import Literature.IUT.HodgeTheaters.StableCurveTemperedDataOfSpecialFibreTower
import Literature.IUT.HodgeTheaters.TemperedCoveringsCor23LevelsSub
import Literature.AnabelianGeometry.SemiGraphs.TemperedSpecialFibreTowerPiData
import Literature.AnabelianGeometry.SemiGraphs.SubgraphReachabilityTransport
import Literature.AnabelianGeometry.SemiGraphs.TemperedCompactInVerticialFinite
import HarnessLib

/-!
# [IUTchI] Cor. 2.3 at the levels of the Prop. 2.4 tower: the LEVEL SUBGRAPH DATA `SubgraphLevelData` at the
# genuine 𝔛-datum, from the special-fibre tower's `Π`-equivariant structure `PiData`

Mochizuki, *Inter-universal Teichmüller theory I*, kurims manuscript (May 2020), §2: p. 45 l. 4–8 ("one may
think of `Π^tp_ℍ` … as the decomposition subgroup … associated to the sub-semi-graph `ℍ`"), Cor. 2.3 (vi) p. 48,
proof of Prop. 2.4 (i) p. 50 l. 27–30 ("the pro-`Σ` semi-graph of anabelioids `𝔾_J` associated to the special
fiber of the stable model … of the finite étale covering … determined by `J`", on which `Π^tp_X` acts through
`Π^tp_X/J`) ([IUTchI] §2 pp.45-50) [claim: Mochizuki2012, status: disputed] (D-0012 claim key; nothing of the
series is asserted here); consumed at [IUTchII] Cor. 2.4 (i) p. 71 l. 1 "[cf. also [CombGC], Proposition 1.2,
(ii)]" (the connected components of the inverse image of `ℍ` are permuted).  Over Mochizuki, *Semi-graphs of
anabelioids*, Publ. RIMS **42** (2006), Ex. 3.10 pp. 44–45 and Lem. 1.8 p. 20 (group actions on semi-graphs)
[cite: MochizukiSemiAnbd2006, Ex 3.10 pp.44-45].

BRIDGE (abc-iut L3 → L5; seat abc-iut-w4-d063, the successor item of HANDOFF #2 of that lineage; GAP-LEDGER row
G-w4d063-1).  abc-iut-L5-t11's carrier extension `Prop24Tower.SubgraphLevelData` (`TemperedCoveringsCor23LevelsSub.lean`:
the vertices of `𝔾_{J_i}`, the action of `Π^tp_X` on them, the connected components of `p_i⁻¹(ℍ)`, the distinguished
component `ℍ̃_i`, the cusp incidences) is CONSTRUCTED over the genuine level data
`towerOfSpecialFibreTower X d T …` (abc-iut-L5-t11, `StableCurveTemperedDataOfSpecialFibreTower.lean`) from the
special-fibre tower `T : SpecialFibreTower Δ^temp_X` and its `Π`-equivariant structure `P : SpecialFibreTower.PiData X d S T`
(abc-iut-L3-t2, `TemperedSpecialFibreTowerPiData.lean`):
* `Vtx i :=` the vertices of the level-`i` special fibre `𝔾^c_i = T.Gc i`;
* `act i :=` the DERIVED action `SpecialFibreTower.actVertex` of `Π^temp_{X_K}` on them (abc-iut-L3-t2,
  `TemperedSpecialFibreTowerVertexAction.lean`: from (P0) + [SemiAnbd] Thm. 3.7 (ii), (iv)), its Thm. 3.7 (iv)
  binder `hiv` DISCHARGED by the finiteness of the fibres (`P.finite` + the tree's
  `maximalCompactIffVerticialAt_of_finiteGraph`; likewise abc-iut-L5-t11's `hCV` by `compactInVerticialAt_of_finiteGraph'`);
* `comps i :=` the connected components of `proj_i⁻¹(ℍ) ⊆ 𝔾^c_i` AS VERTEX SETS — DEFINED here (`compOf`) as the
  reachability classes, inside `P.preimageH i`, of the barycentric subdivision (the bare-semi-graph notion of
  abc-iut-w4-d076's `SubgraphReachabilityTransport.lean`);
* `compH i :=` the class of the base lift `P.baseLift i` (the component `ℍ̃_i` over the base vertex of `ℍ`);
* `vtxCusp i x := P.vtxOfCusp i x`.
Over it the sub-DAG laws that ARE derivable become THEOREMS at the genuine datum: **B1 (a)** `LevelActsTrivially`
(`J_i = N_i` acts trivially: `actVertex_coe_eq_one` + the level identification `levelToN`), **B4** `CompsDisjoint`
(reachability classes) and `CompsInvariant` (the classes are permuted: `P.actGraph i g` is a semi-graph automorphism
whose vertex part IS `act i g` and which preserves `proj_i⁻¹(ℍ)` by equivariance `proj_actGraph` + `H_stable`;
`Subgraph.reachable_inl_aut_iff`), hence `IsBlock` (the consumer's `blkD`) — so the B4-L5 target `LevelTarget` holds at
the genuine datum modulo base Cor. 2.3 (i), B3 `LevelIncidence` and B1 (c) `StabLeDeltaHLevel` only
(`levelTarget_ofSpecialFibre`).  NOT derivable from `PiData` and kept as named binders: B1 (b)(c) (they tie `compH i`
to the decomposition group `Π^tp_ℍ = TpH` of the datum — intended instantiation `TpH := P.TpH`), B2, B3.
RELATION to abc-iut-w4-d076's `CoveringLevelGraphs.toLevelData` (`TemperedCoveringsCor23LevelsGraph.lean`): that realisation
asks the `Π^tp_X`-action to be OVER `p_i` (`act_over`, deck transformations), which holds for `Δ^tp_X` but not for
`Π^tp_X` at the genuine datum (`G_k` moves `𝔾`, p. 47); here the EQUIVARIANT form `proj_actGraph` of `PiData` is used.
Model-relative (∀ `X d S T P`); that a given curve carries such `T`, `P` is L3 origin data, not asserted; instantiated ≠
endorsed; nothing here bears on [IUTchIII] Cor. 3.12.  No instance, no notation, no new `Prop` fact.
-/

noncomputable section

-.-.-

▶ [The problem]:
Through the line that holds "as the decomposition", repeat the material above exactly, starting at its first line.

▶ [Task answer]:
import Literature.IUT.HodgeTheaters.StableCurveTemperedDataOfSpecialFibreTower
import Literature.IUT.HodgeTheaters.TemperedCoveringsCor23LevelsSub
import Literature.AnabelianGeometry.SemiGraphs.TemperedSpecialFibreTowerPiData
import Literature.AnabelianGeometry.SemiGraphs.SubgraphReachabilityTransport
import Literature.AnabelianGeometry.SemiGraphs.TemperedCompactInVerticialFinite
import HarnessLib

/-!
# [IUTchI] Cor. 2.3 at the levels of the Prop. 2.4 tower: the LEVEL SUBGRAPH DATA `SubgraphLevelData` at the
# genuine 𝔛-datum, from the special-fibre tower's `Π`-equivariant structure `PiData`

Mochizuki, *Inter-universal Teichmüller theory I*, kurims manuscript (May 2020), §2: p. 45 l. 4–8 ("one may
think of `Π^tp_ℍ` … as the decomposition subgroup … associated to the sub-semi-graph `ℍ`"), Cor. 2.3 (vi) p. 48,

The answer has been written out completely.